You can try and start one, after all yolo, lol, rotfl. Or perhaps not ;)

When I asked, I was wondering if it was a known abbreviation from an academic
field I didn't know. I wouldn't use it, e.g. is the correct abbreviation to
use in this instance.

------
geronimogarcia
Man, this bring memories back! This was one of the recurring sources I had
five or six years ago along with Eloquent JavaScript. Everyone doing
JavaScript should read it at least twice.

------
keithwhor
I should point out that:

    
    
      // Set Bar's prototype to a new instance of Foo
      Bar.prototype = new Foo();
      Bar.prototype.foo = 'Hello World';
    

Is an antipattern. Use

    
    
      Object.create()
    

to set up your prototype chain, i.e.:

    
    
      Bar.prototype = Object.create(Foo.prototype);
      Bar.prototype.foo = 'Hello World';
    

I understand this information is dated, but it should be updated as the
language evolves and standards change. Surprises me to still see this floating
around.

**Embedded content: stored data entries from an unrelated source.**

import Summits.Ventures.LatticeQCDFlow.Scaling.FiniteOddsDominationCriterion

/-!
HONEST FRAMING: exact (Metropolis-corrected) sampling algorithms for lattice gauge theory; figures
of merit are autocorrelation/cost numbers at stated couplings and volumes; no continuum-physics
claim.

# AdjacentPerStepCoupling — THE OPTIMAL COUPLING OF THE TWO DELETED CONTENTS OF AN ADJACENT PAIR WHEN DOMINATION FAILS AT ONE CONTENT (THE START CONTENT, PER ATTEMPT COUNT):
# `E_πΔ' = 1 − (u_X(a) − u_Y(a)) + Σ_{c∉{a,b}}(u_Y(c) − u_X(c))⁺` EXACTLY, AND THE GROWTH MASS `E_π(Δ'−1)⁺ ≤ (u_Y(z) − u_X(z))⁺` (lean-2 GEN-43, ours)

Venture-side (OURS).  Cell `lqcd-flow` (pub-lqcd), unit `pub-lqcd-lean-2-g43`, 2026-08-31.  Chapter AC, file 8 — a tool for the C2 ∕ C4 assembly.  For an adjacent pair
`N_X = N_C + δ_a`, `N_Y = N_C + δ_b` (`a ≠ b`) with end-hub CONTENT laws `u_X, u_Y` (push-forwards of the tagged laws, W15), chapter W file 22 showed that under domination of
every content but `b` the optimal coupling of the two deletions is monotone (`Δ' ≤ Δ = 1` on its support).  Per attempt count `j` the laws dominate each other only off the start
content `z` (Z4: `y_j(w) ≤ x_j(w)`, `w ≠ z`), and the start-content excess `(u_Y(z) − u_X(z))⁺ = (y_j(z) − x_j(z))⁺` may be paired by the optimal coupling with `X`-surplus at an
ordinary content `c ≠ a` — a GROWTH pair, survivors at distance `2`.  Two facts, for the optimal coupling `π` of `u_X, u_Y` (LPW Prop. 4.7, tree):

* §1 **`adjacent_perStep_expect_eq`** (no domination needed): `E_πΔ' = 1 − (u_X(a) − u_Y(a)) + Σ_{w∉{a,b}}(u_Y(w) − u_X(w))⁺` — chapter V file 4's `cdist_expect_eq` with the
  diagonal `π(c,c) = u_X(c) ∧ u_Y(c)`: the net gain `D⁺ − D⁻ = 1 − E_πΔ'` is W15∕Z8's `u_X(a) − u_Y(a) − Σ_C(u_Y − u_X)⁺` for THIS coupling;
* §2 **`adjacent_perStep_growth_le`** (domination off `{z, b}`): `E_π(Δ' − 1)⁺ ≤ (u_Y(z) − u_X(z))⁺` — off the diagonal the second deleted content has `Y`-excess, so it is `b` (no
  growth: `Y` deletes its own surplus, chapter V file 4) or `z` (growth by at most one, mass at most the column of `z` minus its diagonal).

With file 7 (`product_bracket_signed`, `r = θ ∈ [½,1]`): the `j`-attempt cycle kernel of the lumped star moves the product potential of an adjacent pair by at most
`Φ + e − R_X − R_Y − (Φ+e−2)·G_j + (y_j(z) − x_j(z))⁺`, `G_j = x_j(★) + (x_j(a) − y_j(a)) − 𝟙{z∉{a,b}}(y_j(z) − x_j(z))⁺` (memo MEMO-gen43 §3).  Literature grade (cell rule): OWN;
the optimal coupling is LPW Prop. 4.7 (tree, cited there); nothing new cited; no new bib keys.
-/

open Finset
open Literature.Probability.MarkovChains

namespace Summit.Ventures.LatticeQCDFlow.Scaling

section PerStepCoupling
variable {S : Type*} [Fintype S] [DecidableEq S]
variable {NC NX NY : S → ℕ} {a b z : S} {utX utY : S → ℝ} {MX MY : S → S → ℕ} {Δ : (S → ℕ) → (S → ℕ) → ℕ}

/-! ## §1 The expected survivors' distance under the optimal coupling -/

/-- **`E_πΔ' = 1 − (u_X(a) − u_Y(a)) + Σ_{w∉{a,b}}(u_Y(w) − u_X(w))⁺` for the optimal coupling of an adjacent pair** (any two probability vectors `u_X, u_Y` with legal supports;
`M^α_X, M^β_Y` the survivors). [ours] -/
theorem adjacent_perStep_expect_eq (hΔ : ∀ N N', Δ N N' = ∑ v, (N v - N' v)) (hab : a ≠ b) (hX : NX = NC + Pi.single a 1) (hY : NY = NC + Pi.single b 1)
    (hu0X : ∀ w, 0 ≤ utX w) (hu0Y : ∀ w, 0 ≤ utY w) (hu1X : ∑ w, utX w = 1) (hu1Y : ∑ w, utY w = 1)
    (hMX : ∀ α, utX α ≠ 0 → NX = MX α + Pi.single α 1) (hMY : ∀ β, utY β ≠ 0 → NY = MY β + Pi.single β 1) :
    ∑ α, ∑ β, optimalCoupling utX utY α β * (Δ (MX α) (MY β) : ℝ)
      = 1 - (utX a - utY a) + ∑ w, (if w ≠ a ∧ w ≠ b then max (utY w - utX w) 0 else 0) := by
  classical
  have hπ := optimalCoupling_isCoupling hu0X hu0Y hu1X hu1Y
  rw [cdist_expect_eq hΔ NX NY MX MY (optimalCoupling utX utY) utX utY hπ.1 hπ.2.1 hπ.2.2 hu1X hMX hMY]
  have hD1 : (Δ NX NY : ℝ) = 1 := by exact_mod_cast adjacent_cdist_eq_one hΔ hab hX hY
  -- the three indicator sums
  have hs : ∀ w, (if NY w < NX w then (1 : ℝ) else 0) = if w = a then 1 else 0 := fun w => by
    by_cases h : w = a
    · rw [if_pos ((adjacent_surplus_iff hX hY hab w).mpr h), if_pos h]
    · rw [if_neg (fun h' => h ((adjacent_surplus_iff hX hY hab w).mp h')), if_neg h]
  have hs' : ∀ w, (if NY w ≤ NX w then (1 : ℝ) else 0) = if w = b then 0 else 1 := fun w => by
    by_cases h : w = b
    · rw [if_pos h, if_neg (not_le.mpr ((adjacent_surplus_iff hY hX (Ne.symm hab) w).mpr h))]
    · rw [if_neg h, if_pos (not_lt.mp (fun h' => h ((adjacent_surplus_iff hY hX (Ne.symm hab) w).mp h')))]
  have hc : ∀ w, (if NX w = NY w then (1 : ℝ) else 0) = if (w ≠ a ∧ w ≠ b) then 1 else 0 := fun w => by
    by_cases h : (w ≠ a ∧ w ≠ b)
    · rw [if_pos ((adjacent_common_iff hX hY hab w).mpr h), if_pos h]
    · rw [if_neg (fun h' => h ((adjacent_common_iff hX hY hab w).mp h')), if_neg h]
  simp_rw [hs, hs', hc, optimalCoupling_self, mul_ite, mul_one, mul_zero]
  rw [Finset.sum_ite_eq' univ a, if_pos (mem_univ a)]
  -- `Σ_{w ≠ b} u_Y(w) = 1 − u_Y(b) = u_Y(a) + Σ_{w∉{a,b}} u_Y(w)`
  have hYsplit : ∑ w, (if w = b then (0:ℝ) else utY w) = utY a + ∑ w, (if w ≠ a ∧ w ≠ b then utY w else 0) := by
    have hpt : ∀ w, (if w = b then (0:ℝ) else utY w) = (if w = a then utY w else 0) + (if w ≠ a ∧ w ≠ b then utY w else 0) := by
      intro w
      by_cases hwa : w = a
      · subst hwa; rw [if_neg hab, if_pos rfl, if_neg (fun h => h.1 rfl)]; ring
      · by_cases hwb : w = b
        · rw [if_pos hwb, if_neg hwa, if_neg (fun h => h.2 hwb)]; ring
        · rw [if_neg hwb, if_neg hwa, if_pos ⟨hwa, hwb⟩]; ring
    rw [sum_congr rfl fun w _ => hpt w, sum_add_distrib, Finset.sum_ite_eq' univ a, if_pos (mem_univ a)]
  rw [hYsplit]
  -- `u − u ∧ v`-terms: `u_Y(w) − min(u_X(w),u_Y(w)) = (u_Y(w) − u_X(w))⁺`
  have hmin : ∀ w, (if w ≠ a ∧ w ≠ b then utY w else 0) - (if w ≠ a ∧ w ≠ b then min (utX w) (utY w) else 0)
      = if w ≠ a ∧ w ≠ b then max (utY w - utX w) 0 else 0 := fun w => by
    split_ifs
    · rcases le_total (utX w) (utY w) with h | h
      · rw [min_eq_left h, max_eq_left (by linarith)]
      · rw [min_eq_right h, max_eq_right (by linarith)]; ring
    · ring
  have e : ∑ w, (if w ≠ a ∧ w ≠ b then max (utY w - utX w) 0 else (0:ℝ))
      = ∑ w, (if w ≠ a ∧ w ≠ b then utY w else 0) - ∑ w, (if w ≠ a ∧ w ≠ b then min (utX w) (utY w) else 0) := by
    rw [← sum_sub_distrib]; exact sum_congr rfl fun w _ => (hmin w).symm
  rw [e, hD1]
  ring

/-! ## §2 The growth mass under domination off `{z, b}` -/

/-- **`E_π(Δ' − 1)⁺ ≤ (u_Y(z) − u_X(z))⁺` for the optimal coupling of an adjacent pair whose laws dominate each other off `{z, b}`** (`u_Y(w) ≤ u_X(w)` for `w ∉ {z, b}`; when
they dominate off `b` alone — e.g. the hub content is `b` — take `z := a`, where the bound vanishes under domination at `a`). [ours] -/
theorem adjacent_perStep_growth_le (hΔ : ∀ N N', Δ N N' = ∑ v, (N v - N' v)) (hab : a ≠ b) (hX : NX = NC + Pi.single a 1) (hY : NY = NC + Pi.single b 1)
    (hu0X : ∀ w, 0 ≤ utX w) (hu0Y : ∀ w, 0 ≤ utY w) (hu1X : ∑ w, utX w = 1) (hu1Y : ∑ w, utY w = 1)
    (hMX : ∀ α, utX α ≠ 0 → NX = MX α + Pi.single α 1) (hMY : ∀ β, utY β ≠ 0 → NY = MY β + Pi.single β 1)
    (hdom : ∀ w, w ≠ z → w ≠ b → utY w ≤ utX w) :
    ∑ α, ∑ β, optimalCoupling utX utY α β * max ((Δ (MX α) (MY β) : ℝ) - 1) 0 ≤ max (utY z - utX z) 0 := by
  classical
  have hπ := optimalCoupling_isCoupling hu0X hu0Y hu1X hu1Y
  have hD1 : Δ NX NY = 1 := adjacent_cdist_eq_one hΔ hab hX hY
  -- pointwise: growth only at pairs `(α, z)` with `α ≠ z`, and then by at most one
  have hpt : ∀ α β, optimalCoupling utX utY α β * max ((Δ (MX α) (MY β) : ℝ) - 1) 0
      ≤ if β = z ∧ α ≠ z then optimalCoupling utX utY α β else 0 := by
    intro α β
    have hq0 : 0 ≤ optimalCoupling utX utY α β := hπ.1 α β
    by_cases hq : optimalCoupling utX utY α β = 0
    · rw [hq, zero_mul]; split_ifs <;> exact le_rfl
    -- legality from the marginals
    have huX : utX α ≠ 0 := by
      intro h0; apply hq
      have := (sum_eq_zero_iff_of_nonneg fun β _ => hπ.1 α β).mp (by rw [hπ.2.1 α, h0]) β (mem_univ β)
      exact this
    have huY : utY β ≠ 0 := by
      intro h0; apply hq
      have := (sum_eq_zero_iff_of_nonneg fun α _ => hπ.1 α β).mp (by rw [hπ.2.2 β, h0]) α (mem_univ α)
      exact this
    have eX := hMX α huX
    have eY := hMY β huY
    by_cases hαβ : α = β
    · -- diagonal: the same content is deleted twice, `Δ' = Δ = 1`
      subst hαβ
      have e : Δ (MX α) (MY α) = Δ NX NY := by rw [eX, eY, cdist_add_single_same hΔ]
      rw [e, hD1]; simp
    · -- off-diagonal: `u_Y(β) > u_X(β)`, so `β ∈ {b, z}`
      have hsupp := optimalCoupling_offDiag_support hαβ hq
      by_cases hβb : β = b
      · -- `Y` deletes its own surplus content `b`: no growth
        subst hβb
        have hle : Δ (MX α) (MY β) ≤ Δ NX NY := by
          have h := cdist_survivors_le_of_mem' hΔ (MX α) (MY β) α (b := β) ?_
          · rwa [← eX, ← eY] at h
          · -- `M^α_X(b) ≤ N_X(b) = N_C(b) = N_Y(b) − 1 = M^b_Y(b)`
            have h1 : MX α β + (if α = β then 1 else 0) = NX β := by
              have := congrArg (fun f => f β) eX; simp only [Pi.add_apply, Pi.single_apply] at this
              by_cases h : β = α
              · subst h; simp at this ⊢; omega
              · rw [if_neg h] at this; rw [if_neg (Ne.symm h)]; omega
            have h2 : MY β β + 1 = NY β := by
              have := congrArg (fun f => f β) eY; simp only [Pi.add_apply, Pi.single_apply, if_true] at this; omega
            have h3 : NX β + 1 = NY β := by rw [hX, hY]; simp [Ne.symm hab]
            by_cases hαβ' : α = β
            · rw [if_pos hαβ'] at h1; omega
            · rw [if_neg hαβ'] at h1; omega
        rw [hD1] at hle
        have : max ((Δ (MX α) (MY β) : ℝ) - 1) 0 = 0 := by
          rw [max_eq_right]; have : (Δ (MX α) (MY β) : ℝ) ≤ 1 := by exact_mod_cast hle
          linarith
        rw [this, mul_zero]
        by_cases hc : β = z ∧ α ≠ z
        · rw [if_pos hc]; exact hq0
        · rw [if_neg hc]
      · have hβz : β = z := by
          by_contra hβz
          have := hdom β hβz hβb
          linarith [hsupp.2]
        subst hβz
        rw [if_pos ⟨rfl, hαβ⟩]
        have hle : Δ (MX α) (MY β) ≤ Δ NX NY + 1 := by
          have h := cdist_survivors_le_add_one hΔ (MX α) (MY β) α β
          rwa [← eX, ← eY] at h
        rw [hD1] at hle
        have hm : max ((Δ (MX α) (MY β) : ℝ) - 1) 0 ≤ 1 := by
          refine max_le ?_ zero_le_one
          have : (Δ (MX α) (MY β) : ℝ) ≤ 2 := by exact_mod_cast hle
          linarith
        calc optimalCoupling utX utY α β * max ((Δ (MX α) (MY β) : ℝ) - 1) 0 ≤ optimalCoupling utX utY α β * 1 := mul_le_mul_of_nonneg_left hm hq0
          _ = optimalCoupling utX utY α β := mul_one _
  -- sum: the column of `z` minus its diagonal entry `u_X(z) ∧ u_Y(z)`
  calc ∑ α, ∑ β, optimalCoupling utX utY α β * max ((Δ (MX α) (MY β) : ℝ) - 1) 0
      ≤ ∑ α, ∑ β, (if β = z ∧ α ≠ z then optimalCoupling utX utY α β else 0) := sum_le_sum fun α _ => sum_le_sum fun β _ => hpt α β
    _ = ∑ α, (if α ≠ z then optimalCoupling utX utY α z else 0) := by
        refine sum_congr rfl fun α _ => ?_
        by_cases hα : α ≠ z
        · rw [if_pos hα]
          rw [show (∑ β, if β = z ∧ α ≠ z then optimalCoupling utX utY α β else 0) = ∑ β, (if β = z then optimalCoupling utX utY α β else 0) from
            sum_congr rfl fun β _ => by by_cases hβ : β = z <;> simp [hβ, hα]]
          rw [Finset.sum_ite_eq' univ z, if_pos (mem_univ z)]
        · rw [if_neg hα]; exact sum_eq_zero fun β _ => by rw [if_neg (fun h => hα h.2)]
    _ = ∑ α, optimalCoupling utX utY α z - optimalCoupling utX utY z z := by
        rw [← Finset.sum_erase_add univ (fun α => optimalCoupling utX utY α z) (mem_univ z), add_sub_cancel_right]
        rw [← Finset.sum_erase_add univ _ (mem_univ z), if_neg (fun h => h rfl), add_zero]
        exact sum_congr rfl fun α hα => by rw [if_pos (ne_of_mem_erase hα)]
    _ = utY z - min (utX z) (utY z) := by rw [hπ.2.2 z, optimalCoupling_self]
    _ ≤ max (utY z - utX z) 0 := by
        rcases le_total (utX z) (utY z) with h | h
        · rw [min_eq_left h]; exact le_max_left _ _
        · rw [min_eq_right h, sub_self]; exact le_max_right _ _

end PerStepCoupling

end Summit.Ventures.LatticeQCDFlow.Scaling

You do not want to invoke your constructor when you set a prototype.
If you want to use the parent constructor's behaviour in the child, it should
be done in your child constructor using Foo.call(this, ...) or Foo.apply(this,
[...]).

Object.create is supported by all modern browsers, and the Object.create
polyfill can be found in Mozilla's documentation:

[https://developer.mozilla.org/en-
US/docs/Web/JavaScript/Refe...](https://developer.mozilla.org/en-
US/docs/Web/JavaScript/Reference/Global_Objects/Object/create)

------
osconfused
On this same subject, an excellent read is JavaScript: the Good Parts.
[http://shop.oreilly.com/product/9780596517748.do](http://shop.oreilly.com/product/9780596517748.do)

------
mckoss
How do they manage to keep the different language translations in sync? Seems
duanting to send a pull request for anything but typos.